Everybody says that immutable objects are thread safe, but why is this?
Take the following scenario running on a multi core CPU:
The object's immutability isn't the real question in your scenario. Rather, your description's issue revolves around the reference, list, or other system which points to the object. It would of course need some sort of technique to make sure the old object is no longer availble to the thread which may have tried to access it.
The real point to immutable object's thread safety is that you don't need to write a bunch of code to produce thread safety. Rather the framework, OS, CPU (and whatever else) do the work for you.
I'm not sure that a memory gate would change this scenario, as that would surely only affect subsequent reads... and then the question becomes reads from where? If it is from a field (which must at a minimum be static or an instance fields for some instance still on the stack or otherwise reachable), or local variable - then by definition it isn't available for collection.
Re the scenario where that reference is only now in the registers... that is far trickier. Intuitively I want to say "no that isn't a problem", but it would take a detailed look at the memory model to prove it. But handling references is such a common scenario that simply: this has to work.
You're missing that it would be a bad garbage collector indeed that let such a thing happen. The reference on core 1 should have prevented the object from being GCd.
I think what you're asking is whether, after an object is created, the constructor returns, and a reference to it is stored somewhere, there is any possibility that a thread on another processor will still see the old data. You offer as a scenario the possibility that a cache line holding instance data for the object was previously used for some other purpose.
Under an exceptionally weak memory model, such a thing might be possible, but I would expect any useful memory model, even a relatively weak one, would ensure that dereferencing an immutable object would be safe, even if such safety required padding objects enough that no cache line be shared between object instances (the GC will almost certainly invalidate all caches when it's done, but without such padding, it would be possible that an immutable object created by core #2 might share a cache line with an object that core #1 had previously read). Without at least that level of safety, writing robust code would require so many locks and memory barriers that it would be hard to write multi-processor code that wasn't slower than single-processor code.

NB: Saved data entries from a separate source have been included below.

import Summits.QuantumFields.BalabanUV.T4Continuum.E3Cert.E3PolyCertZ
/-! E3 certificate package `ZL2d4C0half` — module `D_i15` ((4,2,1) block, d = 4, L = 2, type A small-field hypothesis c₀ = ½ ((x_t)₀ ≥ ½ on every link), γ = 923∕1024, M = 2²¹; emitter `bal_e3_lean_emit.py` output for
`block-L2d4-su2-c0half-dyadic.json`, lane `run/shared/lean/ttrl/balaban-calc/e3/lean-draft/tree/zL2d4C0half/D_i15.lean`; TREE COPY by the substrate cell (seat p3), typer
rulings (μ3)∕(ν2) = FINAL (μ6), journal l.19196 ∕ l.20020, following the E3 PILOT's scripted road (`substrate/p3/E3-PILOT.md` §1): import prefix
substituted and one-line docstrings added BY SCRIPT, no literal touched).  Meaning of the certificate: see `Data.lean` ∕ `Main.lean` of this package
and the checker `E3Cert/E3PolyCertZ*.lean`.  HONEST: certified computation on ONE small block — NOT Prop. (1.8), NOT an input of any NE row today,
NOT infinite volume ∕ mass gap ∕ Clay. -/
set_option maxRecDepth 200000
set_option maxHeartbeats 0
namespace E3Z
/-- E3 certificate `zL2d4C0half` component: `zL2d4C0half_i15blk` (lane output, transcribed verbatim; see the module docstring). -/
def zL2d4C0half_i15blk : GramBlock := { rows := [(0,44),(0,45),(0,46),(0,47),(0,60),(0,61),(0,62),(0,63)], gden := 1048576, gnum := [[(Int.ofNat 206),(Int.ofNat 0),(Int.ofNat 0),(Int.ofNat 0),(Int.negSucc 15),(Int.ofNat 0),(Int.ofNat 0),(Int.ofNat 0)],[(Int.ofNat 0),(Int.ofNat 206),(Int.ofNat 0),(Int.ofNat 0),(Int.ofNat 0),(Int.negSucc 15),(Int.ofNat 0),(Int.ofNat 0)],[(Int.ofNat 0),(Int.ofNat 0),(Int.ofNat 206),(Int.ofNat 0),(Int.ofNat 0),(Int.ofNat 0),(Int.negSucc 15),(Int.ofNat 0)],[(Int.ofNat 0),(Int.ofNat 0),(Int.ofNat 0),(Int.ofNat 206),(Int.ofNat 0),(Int.ofNat 0),(Int.ofNat 0),(Int.negSucc 15)],[(Int.negSucc 15),(Int.ofNat 0),(Int.ofNat 0),(Int.ofNat 0),(Int.ofNat 205),(Int.ofNat 0),(Int.ofNat 0),(Int.ofNat 0)],[(Int.ofNat 0),(Int.negSucc 15),(Int.ofNat 0),(Int.ofNat 0),(Int.ofNat 0),(Int.ofNat 205),(Int.ofNat 0),(Int.ofNat 0)],[(Int.ofNat 0),(Int.ofNat 0),(Int.negSucc 15),(Int.ofNat 0),(Int.ofNat 0),(Int.ofNat 0),(Int.ofNat 205),(Int.ofNat 0)],[(Int.ofNat 0),(Int.ofNat 0),(Int.ofNat 0),(Int.negSucc 15),(Int.ofNat 0),(Int.ofNat 0),(Int.ofNat 0),(Int.ofNat 205)]], lden := 24, lnum := [[(Int.ofNat 172813)],[(Int.ofNat 0),(Int.ofNat 172813)],[(Int.ofNat 0),(Int.ofNat 0),(Int.ofNat 172813)],[(Int.ofNat 0),(Int.ofNat 0),(Int.ofNat 0),(Int.ofNat 172813)],[(Int.negSucc 24852),(Int.ofNat 0),(Int.ofNat 0),(Int.ofNat 0),(Int.ofNat 170230)],[(Int.ofNat 0),(Int.negSucc 24852),(Int.ofNat 0),(Int.ofNat 0),(Int.ofNat 0),(Int.ofNat 170230)],[(Int.ofNat 0),(Int.ofNat 0),(Int.negSucc 24852),(Int.ofNat 0),(Int.ofNat 0),(Int.ofNat 0),(Int.ofNat 170230)],[(Int.ofNat 0),(Int.ofNat 0),(Int.ofNat 0),(Int.negSucc 24852),(Int.ofNat 0),(Int.ofNat 0),(Int.ofNat 0),(Int.ofNat 170230)]] }
/-- E3 certificate `zL2d4C0half` component: `zL2d4C0half_i15` (lane output, transcribed verbatim; see the module docstring). -/
def zL2d4C0half_i15 : Poly × GramBlock × ℕ := ([([],(Int.negSucc 0)),([(60,1)],(Int.ofNat 2))], zL2d4C0half_i15blk, 1)
end E3Z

The popular x86 and x64 memory models provide the guarantee you seek, and go much further. Processors coordinate 'ownership' of cache lines; if multiple processors want to read the same cache line, they can do so without impediment. When a processor wants to write a cache line, it negotiates with other processors for ownership. Once ownership is acquired, the processor will perform the write. Other processors will not be able to read or write the cache line until the processor that owns the cache line gives it up. Note that if multiple processors want to write the same cache line simultaneously, they will likely spend most of their time negotiating cache-line ownership rather than performing actual work, but semantic correctness will be preserved.